Bobby likes to stand under the lamp and play with strings. He wants to sing the blues in Memphis, and he's trying to pal up with Joe and Chuck, who seem like nice fellows from Stinking Creek, Tennessee, who might loan him bus fare to Memphis.
Joe and Chuck are on the run from bad marriages to each other's sisters in Aurora, Indiana. They have little money and are hoping to get Bobby's mother to make them sandwiches before their bus arrives. It's a pathetic con, their implied promise of a loan for bus fare to Bobby for some sandwiches, but it's all they've got.
The last three gents are keeping an eye on Bobby as a favor to his beautiful sister Veronica, who is in Lexington trying to beat a horse-racing larceny rap. She promised them someday to return to the bus station.
The car is the only innocent thing in the picture, but it's begun to be a little unreliable.
1943 was a tough year.
I must say I feel so sorry for the woman. I wonder what's wrong with her ankles?

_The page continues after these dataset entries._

import Summits.Ventures.PercRepro.C026AddEdge
import Summits.Ventures.PercRepro.C026TwoTimesCF

/-!
# Hubs at an isolated vertex: the hub invariant and the slice counts (p6, gen 12; Theorem H, part 1)

mine-3's THEOREM H (memo `proofs/MINE3-MONOTONICITY.md` §30 add. 4, INBOX 5475) attaches a new vertex
`v` («a `T`-hub») to the marks in `T ⊆ {a, b, c}` by single edges and expresses the C-026 slack
`Δ_CF(G + v)` through `Δ_CF(G)` and a few counts on `G`.  Here the hub is an ISOLATED vertex `v` of
`V` (`Isolated`) and the hub edges are added one by one with p5's `addEdge`: `hub2 v t₁ t₂`,
`hub3 v t₁ t₂ t₃` (edge types `Option (Option E)`, `Option (Option (Option E))`).

* **`HubLike`** — the invariant of a graph `H` obtained from `G` by hub edges at `v` in a
  configuration `τ` over `ω`: for `x, y ≠ v`, `x ~_H y ⟺ x ~_G y ∨ (R x ∧ R y)` and
  `x ~_H v ⟺ R x`, where `R x` = «`x` is `G`-joined to a mark whose hub edge is open»;
  `hubLike_base` (the isolated vertex), `HubLike.addEdge` (one more hub edge, by p5's
  `conn_addEdge_open_iff` / `conn_addEdge_closed_iff`); `hubLike_hub2`, `hubLike_hub3`;
* the complement of a hub configuration (`compl_hub2`, `compl_hub3`): the hub states flip;
* the counts over the hub graph split into the hub-state slices (`card_filter_option2`,
  `card_filter_option3`, from p5's `card_filter_option`), and **`slackCF_hub2_eq`**,
  **`slackCF_hub3_eq`** write `Δ_CF(G + v)` as the sum over the slices of the four slice counts.

`C026HubTwo.lean` ((H1), (H2)) and `C026HubThree.lean` ((H3), Corollary H) evaluate the slices.
-/

namespace PercRepro
import Literature.NumberTheory.Weil1964.ArchGaussianFourier
import HarnessLib

/-!
# Folland's Theorem (4.37) PROVED: the metaplectic double cover `1 → {±1} → Mp₂(W) → Sp(W) → 1` (records R1, R2 discharged)

Topic `NumberTheory/Weil1964`; namespace `Literature.NumberTheory.Weil1964`.  KERNEL throughout: one Prop-valued definition
with body and proved theorems — no records, no `sorry`, no cited hypothesis.  NET DEBT −2: this file proves the two cited
records `Folland1989_Thm_4_37_ab` (R1) and `Folland1989_Thm_4_37_c` (R2) of `ArchMetaplecticDoubleCover`, hence its target
`Folland1989_metaplectic_doubleValued` (N-W∞-a of the pub-hodgecm stage-1 cell) through the already-proved assembly
`folland_4_37_of` (row B07-3 of the pub-hodgecm2 literature fan-out; file 4 of 4 after `ArchSiegelGaussianAction`,
`ArchGaussianOrbit`, `ArchGaussianFourier`).

THE ARGUMENT (Schrödinger-model «Gaussian orbit»: Folland's §4.5 Thm. (4.65) `μ(𝒜^{*-1})γ_Z = m(𝒜,Z)γ_{α(𝒜)Z}`,
`m(𝒜,Z) = det^{-1/2}(CZ+D)` (4.61), read backwards into §4.2).  Call `x ∈ Mp^𝓢(W)` over `g ∈ Sp(W)`
*Gaussian-covariant* (`MpS.IsGaussCovariant`) when for every `τ` in the Siegel half-space `𝔥_σ`
  `x · e^{πi ᵗyτy} = m(τ) · e^{πi ᵗy(g⋆τ)y}`  with  `m(τ)² · j(g,τ) = 1`,
`g ⋆ τ = (𝐃τ−𝐂)(𝐀−𝐁τ)⁻¹ = α(ᵗg⁻¹)τ`, `j(g,τ) = det(𝐀−𝐁τ) = m(ᵗg⁻¹,τ)⁻²` (file 1) — i.e. (4.66) for `𝒜 = ᵗg⁻¹` with the
SQUARED multiplier.  Then:
* §1 Gaussian-covariant elements form a SUBGROUP containing `±1` (cocycle `j(gh,τ) = j(g,h⋆τ)j(h,τ)` and `(gh)⋆τ = g⋆(h⋆τ)`);
* §2 each generator of `Mp^𝓢(W)` is Gaussian-covariant after a phase: the chirps `n(b)` as they stand (`m = 1`, `j = 1`),
  the Levi dilations `m(a, ᵗa⁻¹)` up to `1` or `i` (`m² j = det a/|det a|`), the Fourier transform `μ(i·1)` up to an
  eighth root of unity (`m² j = iⁿ`, from `𝓕 e^{πi xτx} = m e^{−πi ξτ⁻¹ξ}`, `m² det(−iτ) = 1`, file 3); so by Folland
  Prop. (4.10) (`Sp.eq_top_of_levi_unipotent_weyl_mem`) EVERY `g ∈ Sp(W)` carries a Gaussian-covariant implementer;
* §3 Gaussian-covariant ⇒ metaplectic (`C² det P = 1`): `k₀ = 2^{n/4} e^{πi x(i1)x}`, so
  `C = ⟪k₀, x k₀⟫ = 2^{n/4} m ⟪k₀, e^{πi x(g⋆i)x}⟫`, and `⟪k₀, e^{πi xτ'x}⟫² det(1 − iτ') = 2^{n/2}` (file 3) with
  `det(1 − i(g⋆i)) j(g,i) = 2ⁿ det P(g)` (file 1) give `C² det P = 2^{n}·m²j/2ⁿ = 1` — this is R1; conversely a
  metaplectic element is `±` a Gaussian-covariant one over the same `g` (fibre theorem), hence Gaussian-covariant, so
  metaplectic elements are closed under composition — this is R2 (Folland's (4.37)(c), with the cocycle carried by
  `j(g,τ)` on `𝔥_σ` instead of the Fock-model block `P₁P₂ + Q₁Q̄₂`);
* §4 `folland1989_Thm_4_37_ab_holds`, `folland1989_Thm_4_37_c_holds`, `folland1989_metaplectic_doubleValued_holds`.

## References

* [Folland1989] G. B. Folland, *Harmonic Analysis in Phase Space*, Princeton UP 1989 (held text
  `book:folland1989-harmonic-analysis-phase-space`): §4.2 Thm. (4.37) with (4.36)–(4.38) and Prop. (4.10), (4.27),
  (4.39); §4.5 (4.60)–(4.63), Thm. (4.64), Thm. (4.65)/(4.66) (chunks p0176–p0178); App. A Thm. 1 (chunk p0225).
* [DerezinskiGerard2022] J. Dereziński, C. Gérard, *Mathematics of Quantization and Quantum Fields*, CUP, §11.3.4
  Thm. 11.38, Lemma 11.39 (the same vacuum-expectation argument).
-/

set_option autoImplicit false

noncomputable section

open Complex Matrix MeasureTheory SchwartzMap
open scoped ComplexOrder ComplexConjugate Real InnerProductSpace

namespace Literature.NumberTheory.Weil1964

open Literature.Analysis.SegalBargmann Literature.RepresentationTheory.HeisenbergGroup
  Literature.Analysis.SpecialFunctions

variable {σ : Type*} [Fintype σ] [DecidableEq σ]

namespace MpS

She seems an otherwise tiny person with very delicate bone structure but her ankles are hugely swollen.
These song lyrics will basically sum up this attractive, apparently single woman's wartime problem.
They're either too young, or too old
They're either too gray or too grassy green
The pickings are poor and the crop is lean
What's good is in the army
What's left will never harm me
Their wearer doesn't seem to be very happy at this particular rest stop.